Повесть о счастливом мальчике 13-14

13. Женщины в поле

       В один из своих походов мы попали под дождь. Нас было трое – я, Вовка и Игорь. Ливень был такой сильный, что вода на полях ещё некоторое время стояла, потому что земля не успевала поглощать её. Она текла по наклонным дорогам, унося с собой всё, что могла осилить.
       Мы приняли на себя всю щедрость небес, когда покидали Долину любви. Преодолев подъём в гору, а это было нелегко, мы оказались в объятьях большого керченского солнца, туч как будто и не бывало. Воздух был тёплый, а от земли поднимался пар – так что вспаханные под озимые поля покрылись расплющенным белым облаком.
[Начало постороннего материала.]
import Literature.Analysis.FluidPDE.BoundedMildPressureIdentification
import Literature.Analysis.FluidPDE.OseenBallAverageMomentum
import Literature.Analysis.FluidPDE.NSBoundedMildOseenRestart
import HarnessLib

/-!
# Bounded Oseen-mild solutions: momentum conservation at every centre, and the pressure is the
# Riesz pressure modulo constants (KNSS 2009 §4; Seregin 2014 §6.3)

Analysis/FluidPDE proofs file (all results proved; no definitions, no named facts). A bounded
field solving the Oseen integral equation `u(t) = e^{(t−s)Δ}u(s) − B¹_s(u,u)(t)`
(Koch–Nadirashvili–Seregin–Šverák 2009, §4 (i): mild bounded solutions) conserves momentum at
spatial infinity at EVERY centre, `⨍_{B(c,ρ)} (u(t) − u(s)) → 0` (`ρ → ∞`) — the tree's
`tendsto_setAverage_heatExtension_sub` / `tendsto_setAverage_oseenDuhamel` at the origin,
transported to `c` by the translation covariance of the heat and Oseen kernels
(`tendsto_setAverage_sub_of_oseenMild`). Consequently (`BoundedMildPressureIdentification`) the
classical pressure of a bounded Oseen-mild classical solution with bounded quadratic source is
the Riesz pressure modulo constants: `p(t, ·) = pressurePotentialMod x₀ (u t) + C(t)`
(`pressure_eq_pressurePotentialMod_add_const_of_oseenMild`; Seregin 2014, Def 6.3 / Rem 6.4:
mild bounded ancient solutions carry the `L∞(BMO)` pressure `p_{u⊗u}`, no drift `b′(t)·x`; the two
definitions of mildness — KNSS's integral equation and Seregin–Šverák's `p ∈ L∞(BMO)` — agree).

## References

* G. Koch, N. Nadirashvili, G. Seregin, V. Šverák, Acta Math. 203 (2009) = arXiv:0709.3599,
  §4 p. 8. [KochNadirashviliSereginSverak2009]
* G. Seregin, *Lecture Notes on Regularity Theory for the Navier–Stokes Equations* (2014), §6.3
  Def 6.3, Rem 6.4. [Seregin2014]
-/

noncomputable section

open MeasureTheory Set Filter Metric Function
open scoped Topology InnerProductSpace RealInnerProductSpace ENNReal

namespace Literature.Analysis.FluidPDE

namespace PressureNormalisation

/-! ### Translation covariance (private copies of three-line tree facts) -/

/-- `e^{τΔ}(g(· + c))(x) = e^{τΔ}g(x + c)`. [folklore] -/
private theorem heatExtension_comp_add_right_aux
    (g : EuclideanSpace ℝ (Fin 3) → EuclideanSpace ℝ (Fin 3)) (c : EuclideanSpace ℝ (Fin 3)) (τ : ℝ)
    (x : EuclideanSpace ℝ (Fin 3)) :
    UnboundedOperators.heatExtension (fun w => g (w + c)) τ x =
      UnboundedOperators.heatExtension g τ (x + c) := by
  rw [UnboundedOperators.heatExtension_apply, UnboundedOperators.heatExtension_apply]
  refine integral_congr_ae (Eventually.of_forall fun v => ?_)
  simp only [add_sub_right_comm x c v]

/-- `B^ν_s(u(·,· + c), v(·,· + c))(t)(x) = B^ν_s(u,v)(t)(x + c)`. [folklore] -/
private theorem oseenDuhamel_comp_add_right_aux (ν s : ℝ)
    (u v : ℝ → EuclideanSpace ℝ (Fin 3) → EuclideanSpace ℝ (Fin 3)) (c : EuclideanSpace ℝ (Fin 3))
    (t : ℝ) (x : EuclideanSpace ℝ (Fin 3)) :
    oseenDuhamel ν s (fun τ y => u τ (y + c)) (fun τ y => v τ (y + c)) t x =
      oseenDuhamel ν s u v t (x + c) := by
  simp only [oseenDuhamel_apply]
  refine setIntegral_congr_fun measurableSet_Ioo fun τ _ => ?_
  rw [← integral_add_right_eq_self (fun y => oseenKernel (ν * (t - τ)) (x + c - y) (u τ y) (v τ y)) c]
  refine integral_congr_ae (Eventually.of_forall fun y => ?_)
  simp only [add_sub_add_right_eq_sub]

/-! ### Momentum conservation at every centre -/

/-- **Bounded Oseen-mild fields conserve momentum at spatial infinity, at every centre**: if
`u` is jointly measurable, bounded by `N` on `[s, t] × ℝ³` (`s < t`), and
`u(t) = e^{(t−s)Δ}u(s) − B¹_s(u,u)(t)`, then `⨍_{B(c,R)} (u(t) − u(s)) → 0` as `R → ∞` for
every `c` (KNSS 2009, §4: `B` only involves spatial derivatives of `u ⊗ u`).
[cite: KochNadirashviliSereginSverak2009, §4 p. 8] -/
theorem tendsto_setAverage_sub_of_oseenMild
    {u : ℝ → EuclideanSpace ℝ (Fin 3) → EuclideanSpace ℝ (Fin 3)} (hum : Measurable (uncurry u))
    {s t N : ℝ} (hst : s < t) (hN : ∀ σ ∈ Icc s t, ∀ y, ‖u σ y‖ ≤ N)
    (hmild : ∀ x, u t x = UnboundedOperators.heatExtension (u s) (t - s) x - oseenDuhamel 1 s u u t x)
    (c : EuclideanSpace ℝ (Fin 3)) :
    Tendsto (fun R : ℝ => ⨍ y in ball c R, (u t y - u s y)) atTop (𝓝 0) := by
  have hd : Module.finrank ℝ (EuclideanSpace ℝ (Fin 3)) = 3 := finrank_euclideanSpace_fin
  -- the translated field
  set V : ℝ → EuclideanSpace ℝ (Fin 3) → EuclideanSpace ℝ (Fin 3) := fun τ y => u τ (y + c) with hV
  have hVm : Measurable (uncurry V) := by
    have : uncurry V = uncurry u ∘ fun p : ℝ × EuclideanSpace ℝ (Fin 3) => (p.1, p.2 + c) := by
      funext p; rfl
    rw [this]
    exact hum.comp (measurable_fst.prodMk (measurable_snd.add_const c))
  have hVN : ∀ σ ∈ Icc s t, ∀ y, ‖V σ y‖ ≤ N := fun σ hσ y => hN σ hσ (y + c)
  have hVs : Measurable (V s) := hVm.comp measurable_prodMk_left
  have hNs : ∀ y, ‖V s y‖ ≤ N := hVN s (left_mem_Icc.2 hst.le)
  have hN0 : 0 ≤ N := (norm_nonneg _).trans (hNs 0)
  have hNo : ∀ τ ∈ Ioo s t, ∀ y, ‖V τ y‖ ≤ N := fun τ hτ y => hVN τ (Ioo_subset_Icc_self hτ) y
  obtain ⟨C, -, hC⟩ := exists_norm_oseenDuhamel_bounded_le (E := EuclideanSpace ℝ (Fin 3))
  have h := (tendsto_setAverage_heatExtension_sub hd hVs hNs (sub_pos.2 hst)).sub
    (tendsto_setAverage_oseenDuhamel hd hVm hst hVN)
  rw [sub_zero] at h
  -- identify the averaged function with `(u t − u s)(· + c)`
  have hAi : ∀ R, Integrable (fun x => UnboundedOperators.heatExtension (V s) (t - s) x - V s x)
      ((volume : Measure (EuclideanSpace ℝ (Fin 3))).restrict (ball 0 R)) := fun R =>
    Measure.integrableOn_of_bounded (M := N + N) measure_ball_lt_top.ne
      ((aestronglyMeasurable_heatExtension_of_aestronglyMeasurable hVs.aestronglyMeasurable
        _).sub hVs.aestronglyMeasurable)
      (ae_of_all _ fun x => (norm_sub_le _ _).trans (add_le_add
        (UnboundedOperators.norm_heatExtension_le hNs (sub_pos.2 hst) x) (hNs x)))
  have hDi : ∀ R, Integrable (oseenDuhamel 1 s V V t)
      ((volume : Measure (EuclideanSpace ℝ (Fin 3))).restrict (ball 0 R)) := fun R =>
    Measure.integrableOn_of_bounded measure_ball_lt_top.ne
      (aestronglyMeasurable_oseenDuhamel one_pos hVm.aestronglyMeasurable hVm.aestronglyMeasurable
        hN0 hNo hNo hst le_rfl)
      (ae_of_all _ fun x => hC one_pos hst hN0 hNo hNo x)
  have hpt : ∀ x, UnboundedOperators.heatExtension (V s) (t - s) x - V s x - oseenDuhamel 1 s V V t x =
      u t (x + c) - u s (x + c) := fun x => by
    rw [hV]
    simp only
    rw [heatExtension_comp_add_right_aux, oseenDuhamel_comp_add_right_aux, hmild (x + c)]
    abel
  have h' : Tendsto (fun R : ℝ => ⨍ x in ball (0 : EuclideanSpace ℝ (Fin 3)) R,
      (u t (x + c) - u s (x + c))) atTop (𝓝 0) := by
    refine h.congr fun R => ?_
    rw [setAverage_eq, setAverage_eq, setAverage_eq, ← smul_sub, ← integral_sub (hAi R) (hDi R)]
    congr 1
    exact integral_congr_ae (Eventually.of_forall fun x => hpt x)
  -- translate the ball
  refine h'.congr fun R => ?_
  have hpre : (fun x : EuclideanSpace ℝ (Fin 3) => x + c) ⁻¹' ball c R = ball 0 R := by
    ext x; simp [mem_ball, dist_eq_norm]
  have hint := (measurePreserving_add_right (volume : Measure (EuclideanSpace ℝ (Fin 3))) c).setIntegral_preimage_emb
    (measurableEmbedding_addRight c) (fun y => u t y - u s y) (ball c R)
  rw [hpre] at hint
  rw [setAverage_eq, setAverage_eq, hint, Measure.addHaar_real_ball_center volume c R]

/-! ### The pressure of a bounded Oseen-mild classical solution -/

variable {u : ℝ → EuclideanSpace ℝ (Fin 3) → EuclideanSpace ℝ (Fin 3)}
  {p : ℝ → EuclideanSpace ℝ (Fin 3) → ℝ}

/-- **The pressure of a bounded Oseen-mild classical solution is the Riesz pressure modulo
constants** (KNSS 2009 §4; Seregin 2014 Def 6.3 / Rem 6.4 — the equivalence of the two notions
of mild bounded solution). Let `(u, p)` be a classical solution of the unforced Navier–Stokes
system (`ν = 1`) on `(t₁, t₂)` with `‖u‖ ≤ N`, `|∂ᵢ∂ⱼ(uᵢuⱼ)| ≤ N_G`, solving the Oseen integral
equation between any two times of the window. Then for every `t ∈ (t₁, t₂)` and base point `x₀`
there is `C` with `p(t, x) = pressurePotentialMod x₀ (u t) x + C` for all `x`.
[cite: Seregin2014, §6.3 Def 6.3 and Rem 6.4; KochNadirashviliSereginSverak2009, §4 p. 8] -/
theorem pressure_eq_pressurePotentialMod_add_const_of_oseenMild {t₁ t₂ : ℝ}
    (h : IsClassicalNSSolutionOn (Ioo t₁ t₂) 1 0 u p) {N NG : ℝ}
    (hN : ∀ t ∈ Ioo t₁ t₂, ∀ x, ‖u t x‖ ≤ N)
    (hG : ∀ t ∈ Ioo t₁ t₂, ∀ x, |pressureSource (u t) x| ≤ NG)
    (hmild : ∀ s ∈ Ioo t₁ t₂, ∀ t ∈ Ioo t₁ t₂, s < t → ∀ x,
      u t x = UnboundedOperators.heatExtension (u s) (t - s) x - oseenDuhamel 1 s u u t x)
    (x₀ : EuclideanSpace ℝ (Fin 3)) {t : ℝ} (ht : t ∈ Ioo t₁ t₂) :
    ∃ C : ℝ, ∀ x, p t x = pressurePotentialMod x₀ (u t) x + C := by
  refine pressure_eq_pressurePotentialMod_add_const zero_le_one h hN hG ?_ x₀ ht
  -- momentum conservation between any two times of the window
  have hcont : ContinuousOn (uncurry u) (Ioo t₁ t₂ ×ˢ univ) := h.smooth_velocity.continuousOn
  have key : ∀ s₁ ∈ Ioo t₁ t₂, ∀ s₂ ∈ Ioo t₁ t₂, s₁ < s₂ → ∀ c : EuclideanSpace ℝ (Fin 3),
      Tendsto (fun ρ : ℝ => ⨍ y in ball c ρ, (u s₂ y - u s₁ y)) atTop (𝓝 0) := by
    intro s₁ hs₁ s₂ hs₂ hlt c
    -- clamp time into `[s₁, s₂]` to get a globally measurable field
    set V : ℝ → EuclideanSpace ℝ (Fin 3) → EuclideanSpace ℝ (Fin 3) :=
      fun τ => u (max s₁ (min s₂ τ)) with hV
    have hcl : ∀ τ, max s₁ (min s₂ τ) ∈ Icc s₁ s₂ := fun τ =>
      ⟨le_max_left _ _, max_le hlt.le (min_le_left _ _)⟩
    have hIcc : Icc s₁ s₂ ⊆ Ioo t₁ t₂ := fun τ hτ => ⟨hs₁.1.trans_le hτ.1, hτ.2.trans_lt hs₂.2⟩
    have hVc : Continuous (uncurry V) := by
      have e : uncurry V = uncurry u ∘ fun q : ℝ × EuclideanSpace ℝ (Fin 3) => (max s₁ (min s₂ q.1), q.2) := by
        funext q; rfl
      rw [e]
      refine hcont.comp_continuous ((continuous_const.max (continuous_const.min continuous_fst)).prodMk
        continuous_snd) fun q => ⟨hIcc (hcl q.1), mem_univ _⟩
    have hVeq : ∀ τ ∈ Icc s₁ s₂, V τ = u τ := fun τ hτ => by
      rw [hV]; simp only [min_eq_right hτ.2, max_eq_right hτ.1]
    have hVN : ∀ σ ∈ Icc s₁ s₂, ∀ y, ‖V σ y‖ ≤ N := fun σ hσ y => by
      rw [hVeq σ hσ]; exact hN σ (hIcc hσ) y
    have hV1 : V s₁ = u s₁ := hVeq s₁ (left_mem_Icc.2 hlt.le)
    have hV2 : V s₂ = u s₂ := hVeq s₂ (right_mem_Icc.2 hlt.le)
    have hmildV : ∀ x, V s₂ x = UnboundedOperators.heatExtension (V s₁) (s₂ - s₁) x -
        oseenDuhamel 1 s₁ V V s₂ x := fun x => by
      have e : oseenDuhamel 1 s₁ V V s₂ x = oseenDuhamel 1 s₁ u u s₂ x := by
        simp only [oseenDuhamel_apply]
        refine setIntegral_congr_fun measurableSet_Ioo fun τ hτ => ?_
        simp only [hVeq τ (Ioo_subset_Icc_self hτ)]
      rw [e, hV1, hV2]
      exact hmild s₁ hs₁ s₂ hs₂ hlt x
    have := tendsto_setAverage_sub_of_oseenMild hVc.measurable hlt hVN hmildV c
    simpa only [hV1, hV2] using this
  intro s₁ hs₁ s₂ hs₂ c
  rcases lt_trichotomy s₁ s₂ with hlt | heq | hgt
  · exact key s₁ hs₁ s₂ hs₂ hlt c
  · subst heq; simp
  · have := (key s₂ hs₂ s₁ hs₁ hgt c).neg
    rw [neg_zero] at this
    refine this.congr fun ρ => ?_
    rw [← average_neg]
    exact integral_congr_ae (Eventually.of_forall fun y => by simp)

end PressureNormalisation

end Literature.Analysis.FluidPDE

end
Обычно мы избегали ходить по асфальту, но этот необычный день заставил нас изменить правилам. Оказавшись в посёлке, не испытывая никаких сомнений, пошли прямо по дороге. Во-первых, потому что сильно утомились, поднимаясь по скользкой траве в гору, а во-вторых, потому что вымокшие и грязные штиблеты не держались на ногах и мы их несли в руках. Босиком по гладкой дороге шагалось приятно.
Миновав посёлок, остановились у перекрёстка и стали думать, как лучше и быстрей дойти. Дорога справа не в счёт – она уходила в противоположную сторону от дома. Удобнее всего было идти прямо по тёплому асфальту, потом свернуть к дачам, но этот путь был самым длинным. Пойти налево – означало сократить путь, но дорога была земляная с лужами и посыпана золой. Босиком по ней быстро не получится. Я предложил идти через кукурузное поле – это сокращало путь в два раза. У каждого из нас было своё мнение, и мы поспорили: кто придёт первым – тот и прав, а кто последний – тот покупает всем мороженое по одиннадцать копеек – сливочное. На том и разошлись. Вовка двинулся, забирая вправо, Игорь – налево, а я напрямик через кукурузу.
       Сначала всё было хорошо и сандалии мне не мешали, но когда началось кукурузное поле – штиблеты стали обрастать грязью и сделались такими тяжёлыми, что я с трудом поднимал ноги. Потом оторвались застёжки, и пришлось идти босиком. Это была настоящая катастрофа. Возвращаться было уже поздно, а идти вперёд всё ещё трудно. Я ругал себя, как только мог.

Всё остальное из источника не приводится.